Starting at the line with "have hR0 : (0 : ℤ) ≤ R' := by positivity" in it, reproduce each line below through the last one, exactly, and include nothing else.

━━━━━ The records

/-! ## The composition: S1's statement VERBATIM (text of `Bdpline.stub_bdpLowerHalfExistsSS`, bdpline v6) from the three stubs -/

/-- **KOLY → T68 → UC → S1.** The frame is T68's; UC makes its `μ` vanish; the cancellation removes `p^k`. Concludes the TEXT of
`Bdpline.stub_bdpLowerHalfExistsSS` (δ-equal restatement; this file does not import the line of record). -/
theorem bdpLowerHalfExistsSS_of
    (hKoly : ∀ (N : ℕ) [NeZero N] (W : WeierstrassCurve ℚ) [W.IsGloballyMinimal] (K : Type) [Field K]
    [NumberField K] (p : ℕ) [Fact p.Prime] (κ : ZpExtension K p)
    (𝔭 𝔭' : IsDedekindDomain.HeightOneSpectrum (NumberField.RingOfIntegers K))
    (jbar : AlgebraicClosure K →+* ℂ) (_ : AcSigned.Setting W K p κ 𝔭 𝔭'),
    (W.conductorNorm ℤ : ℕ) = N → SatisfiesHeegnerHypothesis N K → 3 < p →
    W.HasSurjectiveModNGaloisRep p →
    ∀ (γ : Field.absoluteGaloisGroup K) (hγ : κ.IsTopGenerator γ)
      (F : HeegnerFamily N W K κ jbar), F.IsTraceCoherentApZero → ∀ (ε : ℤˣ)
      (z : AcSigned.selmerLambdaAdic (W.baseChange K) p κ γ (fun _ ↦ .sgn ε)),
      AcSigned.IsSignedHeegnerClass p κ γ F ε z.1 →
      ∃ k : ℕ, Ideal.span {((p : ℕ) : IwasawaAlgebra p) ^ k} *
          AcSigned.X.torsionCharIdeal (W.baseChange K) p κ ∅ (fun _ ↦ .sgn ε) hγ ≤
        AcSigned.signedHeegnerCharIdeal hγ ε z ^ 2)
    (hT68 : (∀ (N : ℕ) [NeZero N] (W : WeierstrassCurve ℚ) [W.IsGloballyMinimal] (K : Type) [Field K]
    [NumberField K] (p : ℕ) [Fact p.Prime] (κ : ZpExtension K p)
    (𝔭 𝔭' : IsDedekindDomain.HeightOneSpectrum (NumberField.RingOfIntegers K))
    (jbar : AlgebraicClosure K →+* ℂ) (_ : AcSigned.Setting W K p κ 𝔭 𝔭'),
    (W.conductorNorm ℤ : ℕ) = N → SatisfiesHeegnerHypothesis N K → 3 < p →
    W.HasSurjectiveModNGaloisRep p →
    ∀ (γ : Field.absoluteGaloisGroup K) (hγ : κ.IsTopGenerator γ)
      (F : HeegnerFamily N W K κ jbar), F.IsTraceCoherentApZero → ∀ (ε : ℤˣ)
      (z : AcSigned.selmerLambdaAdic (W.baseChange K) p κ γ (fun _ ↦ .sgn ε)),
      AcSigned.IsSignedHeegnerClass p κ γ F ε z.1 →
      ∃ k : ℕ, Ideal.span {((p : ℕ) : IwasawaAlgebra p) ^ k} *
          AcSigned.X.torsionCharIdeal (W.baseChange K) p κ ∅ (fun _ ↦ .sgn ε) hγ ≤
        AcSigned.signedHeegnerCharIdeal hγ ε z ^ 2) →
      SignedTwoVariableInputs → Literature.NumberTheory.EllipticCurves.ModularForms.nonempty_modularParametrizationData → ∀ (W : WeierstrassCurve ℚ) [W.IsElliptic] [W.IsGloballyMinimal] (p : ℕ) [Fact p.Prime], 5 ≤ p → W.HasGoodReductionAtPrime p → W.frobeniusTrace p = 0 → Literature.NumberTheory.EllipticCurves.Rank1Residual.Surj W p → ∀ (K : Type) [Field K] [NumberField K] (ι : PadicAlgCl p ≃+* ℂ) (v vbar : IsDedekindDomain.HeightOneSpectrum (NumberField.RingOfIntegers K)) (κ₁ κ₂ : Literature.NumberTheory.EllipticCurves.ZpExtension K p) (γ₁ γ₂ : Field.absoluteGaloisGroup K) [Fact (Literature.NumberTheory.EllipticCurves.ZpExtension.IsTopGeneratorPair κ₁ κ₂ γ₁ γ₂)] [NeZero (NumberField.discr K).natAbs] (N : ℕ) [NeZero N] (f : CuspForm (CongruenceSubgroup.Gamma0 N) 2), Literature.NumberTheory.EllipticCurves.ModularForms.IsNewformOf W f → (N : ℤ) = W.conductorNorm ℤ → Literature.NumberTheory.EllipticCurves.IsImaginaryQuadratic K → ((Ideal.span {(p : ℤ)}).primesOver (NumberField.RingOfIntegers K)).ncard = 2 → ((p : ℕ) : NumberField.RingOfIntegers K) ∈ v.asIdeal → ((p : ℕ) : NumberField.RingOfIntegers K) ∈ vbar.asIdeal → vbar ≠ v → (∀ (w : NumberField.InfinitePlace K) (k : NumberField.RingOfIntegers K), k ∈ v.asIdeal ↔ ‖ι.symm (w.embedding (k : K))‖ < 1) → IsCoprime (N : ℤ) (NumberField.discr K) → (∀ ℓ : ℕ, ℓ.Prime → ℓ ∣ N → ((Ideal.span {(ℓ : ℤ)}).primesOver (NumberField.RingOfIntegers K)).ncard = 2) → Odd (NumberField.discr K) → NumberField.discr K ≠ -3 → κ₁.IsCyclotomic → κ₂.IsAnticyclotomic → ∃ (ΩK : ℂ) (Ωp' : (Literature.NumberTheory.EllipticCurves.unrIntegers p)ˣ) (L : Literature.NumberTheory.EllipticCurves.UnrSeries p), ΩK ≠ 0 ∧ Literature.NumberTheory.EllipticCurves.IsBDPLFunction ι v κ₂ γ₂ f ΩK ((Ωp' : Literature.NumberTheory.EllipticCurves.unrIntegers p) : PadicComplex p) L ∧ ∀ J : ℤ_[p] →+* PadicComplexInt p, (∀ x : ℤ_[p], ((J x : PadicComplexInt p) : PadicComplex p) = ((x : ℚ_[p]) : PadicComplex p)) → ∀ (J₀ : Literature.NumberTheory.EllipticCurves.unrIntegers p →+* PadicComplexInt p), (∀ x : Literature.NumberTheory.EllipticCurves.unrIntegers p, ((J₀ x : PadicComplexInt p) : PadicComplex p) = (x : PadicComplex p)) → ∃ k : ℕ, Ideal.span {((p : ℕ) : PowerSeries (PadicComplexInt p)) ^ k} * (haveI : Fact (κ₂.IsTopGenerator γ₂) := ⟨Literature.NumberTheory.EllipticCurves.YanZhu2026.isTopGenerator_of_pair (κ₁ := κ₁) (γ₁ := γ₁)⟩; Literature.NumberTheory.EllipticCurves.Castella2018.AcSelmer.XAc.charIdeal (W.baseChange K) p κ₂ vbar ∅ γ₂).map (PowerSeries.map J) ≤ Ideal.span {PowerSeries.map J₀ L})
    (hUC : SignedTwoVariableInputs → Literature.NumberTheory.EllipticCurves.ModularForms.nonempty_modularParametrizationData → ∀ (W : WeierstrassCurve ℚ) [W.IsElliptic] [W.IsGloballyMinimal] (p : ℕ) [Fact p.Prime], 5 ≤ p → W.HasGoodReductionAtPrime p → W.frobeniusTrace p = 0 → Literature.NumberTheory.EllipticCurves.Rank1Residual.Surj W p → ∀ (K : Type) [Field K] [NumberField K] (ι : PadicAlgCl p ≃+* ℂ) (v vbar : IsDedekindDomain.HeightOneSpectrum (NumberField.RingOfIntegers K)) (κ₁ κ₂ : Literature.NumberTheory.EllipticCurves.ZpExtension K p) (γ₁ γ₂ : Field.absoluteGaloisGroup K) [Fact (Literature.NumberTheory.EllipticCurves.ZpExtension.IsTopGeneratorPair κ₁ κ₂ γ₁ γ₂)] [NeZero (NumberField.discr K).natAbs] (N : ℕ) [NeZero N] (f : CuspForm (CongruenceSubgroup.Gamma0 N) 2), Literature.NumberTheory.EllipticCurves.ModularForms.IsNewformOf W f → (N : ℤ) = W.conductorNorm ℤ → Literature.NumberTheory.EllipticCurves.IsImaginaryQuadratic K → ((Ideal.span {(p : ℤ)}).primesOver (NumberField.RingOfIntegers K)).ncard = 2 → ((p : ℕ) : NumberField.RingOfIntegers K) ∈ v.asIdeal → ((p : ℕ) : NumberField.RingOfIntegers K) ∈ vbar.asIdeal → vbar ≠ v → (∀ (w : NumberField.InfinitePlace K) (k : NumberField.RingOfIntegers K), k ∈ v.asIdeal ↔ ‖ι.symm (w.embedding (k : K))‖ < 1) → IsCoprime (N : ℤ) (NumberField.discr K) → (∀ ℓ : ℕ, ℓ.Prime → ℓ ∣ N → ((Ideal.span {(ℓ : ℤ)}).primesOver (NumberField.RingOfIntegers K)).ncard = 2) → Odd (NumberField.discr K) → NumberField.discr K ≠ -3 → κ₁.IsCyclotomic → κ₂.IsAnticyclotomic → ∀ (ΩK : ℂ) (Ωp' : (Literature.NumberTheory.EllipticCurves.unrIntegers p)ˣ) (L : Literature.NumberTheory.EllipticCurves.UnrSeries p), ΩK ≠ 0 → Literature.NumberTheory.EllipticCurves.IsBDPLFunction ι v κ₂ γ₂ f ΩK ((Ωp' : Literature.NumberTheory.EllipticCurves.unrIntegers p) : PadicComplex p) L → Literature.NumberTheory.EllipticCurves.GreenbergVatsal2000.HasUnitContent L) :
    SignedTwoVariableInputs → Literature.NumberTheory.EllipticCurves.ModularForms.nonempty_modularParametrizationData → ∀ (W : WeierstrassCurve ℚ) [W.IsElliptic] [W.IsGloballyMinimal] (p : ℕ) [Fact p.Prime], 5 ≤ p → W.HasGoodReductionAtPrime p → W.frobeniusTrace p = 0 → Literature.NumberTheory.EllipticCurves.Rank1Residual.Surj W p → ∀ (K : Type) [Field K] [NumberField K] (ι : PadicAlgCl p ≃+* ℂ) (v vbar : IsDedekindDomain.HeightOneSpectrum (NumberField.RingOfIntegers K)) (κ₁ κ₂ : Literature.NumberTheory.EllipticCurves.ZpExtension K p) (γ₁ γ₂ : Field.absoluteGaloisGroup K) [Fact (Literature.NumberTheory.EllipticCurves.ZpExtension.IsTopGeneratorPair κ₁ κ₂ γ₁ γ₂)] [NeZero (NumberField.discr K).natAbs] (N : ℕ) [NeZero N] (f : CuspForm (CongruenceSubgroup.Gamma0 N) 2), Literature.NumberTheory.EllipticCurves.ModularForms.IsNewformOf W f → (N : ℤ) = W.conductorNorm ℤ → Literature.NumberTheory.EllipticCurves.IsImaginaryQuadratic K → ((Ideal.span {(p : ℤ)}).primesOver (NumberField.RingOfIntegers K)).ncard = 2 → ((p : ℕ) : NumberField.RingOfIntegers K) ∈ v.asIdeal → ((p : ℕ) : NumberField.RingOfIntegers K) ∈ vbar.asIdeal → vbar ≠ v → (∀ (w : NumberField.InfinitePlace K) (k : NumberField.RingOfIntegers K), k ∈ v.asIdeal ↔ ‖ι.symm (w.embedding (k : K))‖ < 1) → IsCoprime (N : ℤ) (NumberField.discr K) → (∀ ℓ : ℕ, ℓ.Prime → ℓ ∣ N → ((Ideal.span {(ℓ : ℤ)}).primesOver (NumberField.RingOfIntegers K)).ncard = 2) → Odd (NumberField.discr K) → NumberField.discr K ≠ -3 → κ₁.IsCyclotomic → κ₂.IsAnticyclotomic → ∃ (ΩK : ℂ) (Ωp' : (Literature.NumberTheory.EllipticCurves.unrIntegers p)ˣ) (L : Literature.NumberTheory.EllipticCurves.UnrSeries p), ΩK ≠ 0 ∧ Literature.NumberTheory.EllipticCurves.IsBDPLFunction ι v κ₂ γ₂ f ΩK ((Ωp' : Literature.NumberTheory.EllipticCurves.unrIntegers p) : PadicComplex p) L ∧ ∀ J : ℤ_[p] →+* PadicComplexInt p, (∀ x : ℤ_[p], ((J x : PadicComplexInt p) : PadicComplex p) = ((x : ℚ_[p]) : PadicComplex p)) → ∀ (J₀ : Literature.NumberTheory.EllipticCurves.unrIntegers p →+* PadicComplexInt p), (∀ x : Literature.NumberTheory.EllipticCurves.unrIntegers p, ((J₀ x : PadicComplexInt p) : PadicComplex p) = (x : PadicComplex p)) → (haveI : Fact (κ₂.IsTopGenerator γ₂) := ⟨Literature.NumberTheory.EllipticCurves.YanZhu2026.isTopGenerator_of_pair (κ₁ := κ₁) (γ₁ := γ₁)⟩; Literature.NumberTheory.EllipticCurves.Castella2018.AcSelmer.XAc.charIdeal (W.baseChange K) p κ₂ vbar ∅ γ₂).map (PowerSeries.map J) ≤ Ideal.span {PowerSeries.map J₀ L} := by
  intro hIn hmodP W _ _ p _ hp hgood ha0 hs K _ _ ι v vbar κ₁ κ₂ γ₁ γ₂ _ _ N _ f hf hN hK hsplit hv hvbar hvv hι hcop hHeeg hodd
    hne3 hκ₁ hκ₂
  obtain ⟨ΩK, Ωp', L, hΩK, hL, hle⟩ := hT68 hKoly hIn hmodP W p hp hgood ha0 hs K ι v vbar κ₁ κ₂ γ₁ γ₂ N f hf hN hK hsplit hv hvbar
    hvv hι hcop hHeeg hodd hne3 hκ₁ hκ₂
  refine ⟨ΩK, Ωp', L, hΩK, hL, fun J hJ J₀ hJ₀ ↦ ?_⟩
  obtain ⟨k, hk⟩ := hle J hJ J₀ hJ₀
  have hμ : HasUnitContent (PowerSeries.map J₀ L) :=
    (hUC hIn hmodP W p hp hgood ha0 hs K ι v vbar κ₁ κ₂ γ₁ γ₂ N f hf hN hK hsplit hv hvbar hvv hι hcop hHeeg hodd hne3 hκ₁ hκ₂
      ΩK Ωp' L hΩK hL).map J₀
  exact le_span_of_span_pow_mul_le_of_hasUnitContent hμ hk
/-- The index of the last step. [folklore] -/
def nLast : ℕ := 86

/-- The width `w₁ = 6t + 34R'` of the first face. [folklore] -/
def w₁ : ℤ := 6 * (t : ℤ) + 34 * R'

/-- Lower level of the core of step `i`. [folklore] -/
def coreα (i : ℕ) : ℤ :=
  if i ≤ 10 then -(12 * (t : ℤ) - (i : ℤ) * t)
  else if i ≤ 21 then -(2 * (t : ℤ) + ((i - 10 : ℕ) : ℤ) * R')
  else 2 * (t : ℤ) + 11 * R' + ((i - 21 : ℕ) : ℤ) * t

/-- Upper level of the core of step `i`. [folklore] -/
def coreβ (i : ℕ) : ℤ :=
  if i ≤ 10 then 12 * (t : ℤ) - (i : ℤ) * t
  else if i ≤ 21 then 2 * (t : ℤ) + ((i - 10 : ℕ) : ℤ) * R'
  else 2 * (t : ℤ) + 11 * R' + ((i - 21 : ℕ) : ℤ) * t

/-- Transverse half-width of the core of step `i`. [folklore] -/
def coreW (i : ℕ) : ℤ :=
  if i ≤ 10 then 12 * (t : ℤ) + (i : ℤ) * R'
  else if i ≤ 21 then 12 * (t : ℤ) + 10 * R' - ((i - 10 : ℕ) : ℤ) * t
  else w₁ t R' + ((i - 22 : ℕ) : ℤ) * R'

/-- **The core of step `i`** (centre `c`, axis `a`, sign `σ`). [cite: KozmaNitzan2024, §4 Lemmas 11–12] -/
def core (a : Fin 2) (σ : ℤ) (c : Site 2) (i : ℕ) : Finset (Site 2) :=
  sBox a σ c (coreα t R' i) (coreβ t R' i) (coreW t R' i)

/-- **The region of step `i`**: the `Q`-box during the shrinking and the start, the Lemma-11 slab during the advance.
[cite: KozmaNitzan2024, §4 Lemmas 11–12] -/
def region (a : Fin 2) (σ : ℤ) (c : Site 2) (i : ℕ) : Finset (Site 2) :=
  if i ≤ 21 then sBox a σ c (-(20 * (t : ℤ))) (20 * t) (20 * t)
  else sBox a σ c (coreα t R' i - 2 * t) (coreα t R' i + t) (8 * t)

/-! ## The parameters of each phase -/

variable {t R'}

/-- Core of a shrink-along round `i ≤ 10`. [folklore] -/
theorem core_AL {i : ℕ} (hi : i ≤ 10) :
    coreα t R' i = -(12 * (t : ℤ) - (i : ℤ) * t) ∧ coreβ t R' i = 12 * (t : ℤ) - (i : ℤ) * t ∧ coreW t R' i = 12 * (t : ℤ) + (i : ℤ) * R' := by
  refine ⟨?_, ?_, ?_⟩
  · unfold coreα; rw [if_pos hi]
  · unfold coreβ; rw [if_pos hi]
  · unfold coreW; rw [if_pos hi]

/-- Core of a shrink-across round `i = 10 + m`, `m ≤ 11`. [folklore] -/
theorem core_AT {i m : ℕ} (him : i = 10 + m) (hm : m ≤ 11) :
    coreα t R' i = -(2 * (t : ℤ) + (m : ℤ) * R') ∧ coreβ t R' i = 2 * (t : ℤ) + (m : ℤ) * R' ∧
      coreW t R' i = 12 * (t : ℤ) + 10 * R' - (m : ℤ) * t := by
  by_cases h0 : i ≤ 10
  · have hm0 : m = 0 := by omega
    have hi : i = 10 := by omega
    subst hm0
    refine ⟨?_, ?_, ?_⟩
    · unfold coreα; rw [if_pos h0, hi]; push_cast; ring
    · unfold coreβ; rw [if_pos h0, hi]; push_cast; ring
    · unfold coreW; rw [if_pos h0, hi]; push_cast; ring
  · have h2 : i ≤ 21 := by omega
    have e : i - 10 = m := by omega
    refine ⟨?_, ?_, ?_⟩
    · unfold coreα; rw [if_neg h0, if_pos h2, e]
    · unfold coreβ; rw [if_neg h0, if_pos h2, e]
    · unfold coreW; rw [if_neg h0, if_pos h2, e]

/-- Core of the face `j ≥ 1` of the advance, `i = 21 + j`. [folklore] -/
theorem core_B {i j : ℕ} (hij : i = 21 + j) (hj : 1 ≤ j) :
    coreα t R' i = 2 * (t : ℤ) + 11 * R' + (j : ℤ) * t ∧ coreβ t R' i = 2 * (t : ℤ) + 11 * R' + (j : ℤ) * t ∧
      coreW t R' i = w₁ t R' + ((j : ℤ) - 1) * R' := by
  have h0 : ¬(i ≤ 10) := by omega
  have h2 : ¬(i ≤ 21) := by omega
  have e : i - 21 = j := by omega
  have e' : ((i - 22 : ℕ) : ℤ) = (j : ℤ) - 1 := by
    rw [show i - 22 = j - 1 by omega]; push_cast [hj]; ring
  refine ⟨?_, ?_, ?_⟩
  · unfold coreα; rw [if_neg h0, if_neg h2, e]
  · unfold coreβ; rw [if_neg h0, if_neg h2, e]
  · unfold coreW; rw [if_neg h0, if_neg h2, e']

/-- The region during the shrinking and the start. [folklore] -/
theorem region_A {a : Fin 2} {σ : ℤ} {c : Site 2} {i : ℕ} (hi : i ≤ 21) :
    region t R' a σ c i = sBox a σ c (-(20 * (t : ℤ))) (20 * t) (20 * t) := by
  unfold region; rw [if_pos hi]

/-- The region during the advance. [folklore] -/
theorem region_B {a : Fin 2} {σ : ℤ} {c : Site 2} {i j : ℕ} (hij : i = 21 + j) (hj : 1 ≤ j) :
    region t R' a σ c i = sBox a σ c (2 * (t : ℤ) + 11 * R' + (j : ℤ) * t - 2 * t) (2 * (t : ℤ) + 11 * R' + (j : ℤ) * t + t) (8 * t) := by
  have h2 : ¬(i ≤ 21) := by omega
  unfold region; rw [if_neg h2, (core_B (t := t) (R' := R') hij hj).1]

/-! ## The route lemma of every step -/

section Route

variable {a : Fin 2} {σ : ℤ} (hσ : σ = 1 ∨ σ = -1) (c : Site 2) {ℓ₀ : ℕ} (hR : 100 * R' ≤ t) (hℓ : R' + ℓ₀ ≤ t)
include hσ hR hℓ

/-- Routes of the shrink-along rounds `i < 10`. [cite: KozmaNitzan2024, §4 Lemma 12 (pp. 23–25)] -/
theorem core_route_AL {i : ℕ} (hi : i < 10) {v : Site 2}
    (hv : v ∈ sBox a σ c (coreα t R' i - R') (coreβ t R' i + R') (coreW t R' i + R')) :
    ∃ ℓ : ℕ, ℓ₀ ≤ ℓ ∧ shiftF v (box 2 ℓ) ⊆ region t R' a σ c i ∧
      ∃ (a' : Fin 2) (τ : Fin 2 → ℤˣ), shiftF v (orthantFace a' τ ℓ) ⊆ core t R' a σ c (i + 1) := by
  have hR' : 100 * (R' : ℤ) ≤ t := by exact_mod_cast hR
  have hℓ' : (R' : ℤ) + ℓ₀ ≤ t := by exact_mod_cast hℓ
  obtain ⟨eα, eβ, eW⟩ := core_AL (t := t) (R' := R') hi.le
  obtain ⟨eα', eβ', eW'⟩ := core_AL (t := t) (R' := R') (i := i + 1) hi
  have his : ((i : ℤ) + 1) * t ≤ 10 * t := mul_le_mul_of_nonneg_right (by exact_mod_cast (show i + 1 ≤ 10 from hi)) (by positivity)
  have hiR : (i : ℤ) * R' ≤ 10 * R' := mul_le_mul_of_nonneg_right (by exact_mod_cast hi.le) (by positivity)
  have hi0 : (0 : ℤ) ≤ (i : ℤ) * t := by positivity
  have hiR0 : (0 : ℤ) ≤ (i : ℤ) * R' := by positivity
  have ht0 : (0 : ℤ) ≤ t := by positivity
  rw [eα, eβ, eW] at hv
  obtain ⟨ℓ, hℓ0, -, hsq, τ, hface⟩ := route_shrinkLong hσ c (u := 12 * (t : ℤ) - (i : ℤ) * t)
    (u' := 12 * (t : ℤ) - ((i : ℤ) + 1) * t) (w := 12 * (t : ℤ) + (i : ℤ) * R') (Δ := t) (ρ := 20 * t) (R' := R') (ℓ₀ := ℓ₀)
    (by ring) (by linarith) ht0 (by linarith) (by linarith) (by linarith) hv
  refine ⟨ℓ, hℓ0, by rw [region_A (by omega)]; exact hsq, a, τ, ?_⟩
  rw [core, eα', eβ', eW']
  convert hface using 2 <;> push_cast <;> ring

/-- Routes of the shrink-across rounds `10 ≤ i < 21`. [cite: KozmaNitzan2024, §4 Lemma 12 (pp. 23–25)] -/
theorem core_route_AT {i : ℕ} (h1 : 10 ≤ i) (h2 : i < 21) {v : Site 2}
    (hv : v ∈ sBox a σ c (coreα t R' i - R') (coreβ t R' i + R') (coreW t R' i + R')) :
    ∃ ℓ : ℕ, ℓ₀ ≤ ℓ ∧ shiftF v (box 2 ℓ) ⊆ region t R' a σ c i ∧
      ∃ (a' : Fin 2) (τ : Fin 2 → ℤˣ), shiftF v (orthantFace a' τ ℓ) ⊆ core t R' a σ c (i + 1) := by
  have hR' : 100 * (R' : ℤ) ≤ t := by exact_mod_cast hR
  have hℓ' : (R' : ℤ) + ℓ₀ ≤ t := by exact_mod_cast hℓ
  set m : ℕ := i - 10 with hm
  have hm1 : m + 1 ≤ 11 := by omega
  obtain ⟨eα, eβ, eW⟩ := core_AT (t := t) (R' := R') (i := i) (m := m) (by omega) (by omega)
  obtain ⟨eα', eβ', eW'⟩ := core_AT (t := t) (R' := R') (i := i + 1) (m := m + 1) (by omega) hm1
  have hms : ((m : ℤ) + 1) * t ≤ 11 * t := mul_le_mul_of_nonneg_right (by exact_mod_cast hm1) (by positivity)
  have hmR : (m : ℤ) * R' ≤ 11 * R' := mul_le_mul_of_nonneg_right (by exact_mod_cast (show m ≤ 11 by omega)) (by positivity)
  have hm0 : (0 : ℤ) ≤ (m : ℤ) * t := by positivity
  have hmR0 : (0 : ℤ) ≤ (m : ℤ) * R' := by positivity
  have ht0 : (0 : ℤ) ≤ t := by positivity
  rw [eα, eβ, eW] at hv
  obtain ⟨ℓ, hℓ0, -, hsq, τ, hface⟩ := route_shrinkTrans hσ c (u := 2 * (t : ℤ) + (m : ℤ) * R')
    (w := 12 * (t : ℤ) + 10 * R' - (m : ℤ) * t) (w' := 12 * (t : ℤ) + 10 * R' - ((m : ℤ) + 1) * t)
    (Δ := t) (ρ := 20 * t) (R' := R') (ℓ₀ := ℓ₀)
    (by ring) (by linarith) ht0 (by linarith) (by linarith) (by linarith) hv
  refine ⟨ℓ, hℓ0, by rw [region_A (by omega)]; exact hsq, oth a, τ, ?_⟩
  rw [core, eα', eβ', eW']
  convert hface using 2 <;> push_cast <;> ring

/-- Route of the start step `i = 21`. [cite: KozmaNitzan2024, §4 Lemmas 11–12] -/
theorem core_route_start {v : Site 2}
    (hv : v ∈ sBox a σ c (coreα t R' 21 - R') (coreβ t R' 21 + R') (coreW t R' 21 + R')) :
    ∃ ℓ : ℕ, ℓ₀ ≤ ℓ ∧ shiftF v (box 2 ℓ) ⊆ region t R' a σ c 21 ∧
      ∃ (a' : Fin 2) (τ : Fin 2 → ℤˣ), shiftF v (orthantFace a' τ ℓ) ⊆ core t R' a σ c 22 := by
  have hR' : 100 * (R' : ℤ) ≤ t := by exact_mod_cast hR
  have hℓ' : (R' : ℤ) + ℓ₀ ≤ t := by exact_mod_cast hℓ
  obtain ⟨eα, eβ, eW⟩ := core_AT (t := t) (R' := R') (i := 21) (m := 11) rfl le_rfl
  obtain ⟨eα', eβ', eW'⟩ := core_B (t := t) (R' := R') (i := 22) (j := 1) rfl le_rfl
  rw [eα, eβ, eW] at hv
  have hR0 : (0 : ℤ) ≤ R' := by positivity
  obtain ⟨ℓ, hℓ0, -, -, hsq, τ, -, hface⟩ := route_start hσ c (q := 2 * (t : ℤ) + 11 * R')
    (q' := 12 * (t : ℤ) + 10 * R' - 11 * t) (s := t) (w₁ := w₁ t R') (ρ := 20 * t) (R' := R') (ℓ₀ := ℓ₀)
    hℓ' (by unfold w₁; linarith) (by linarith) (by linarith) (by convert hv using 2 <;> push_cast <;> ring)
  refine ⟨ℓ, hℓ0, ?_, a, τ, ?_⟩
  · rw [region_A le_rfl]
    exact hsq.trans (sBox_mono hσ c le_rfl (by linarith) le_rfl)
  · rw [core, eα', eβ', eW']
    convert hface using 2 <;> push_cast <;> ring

━━━━━━━━━━

▶ [Solution for this problem]:
  have hR0 : (0 : ℤ) ≤ R' := by positivity
  obtain ⟨ℓ, hℓ0, -, -, hsq, τ, -, hface⟩ := route_start hσ c (q := 2 * (t : ℤ) + 11 * R')
    (q' := 12 * (t : ℤ) + 10 * R' - 11 * t) (s := t) (w₁ := w₁ t R') (ρ := 20 * t) (R' := R') (ℓ₀ := ℓ₀)
    hℓ' (by unfold w₁; linarith) (by linarith) (by linarith) (by convert hv using 2 <;> push_cast <;> ring)
  refine ⟨ℓ, hℓ0, ?_, a, τ, ?_⟩
  · rw [region_A le_rfl]
    exact hsq.trans (sBox_mono hσ c le_rfl (by linarith) le_rfl)
  · rw [core, eα', eβ', eW']
    convert hface using 2 <;> push_cast <;> ring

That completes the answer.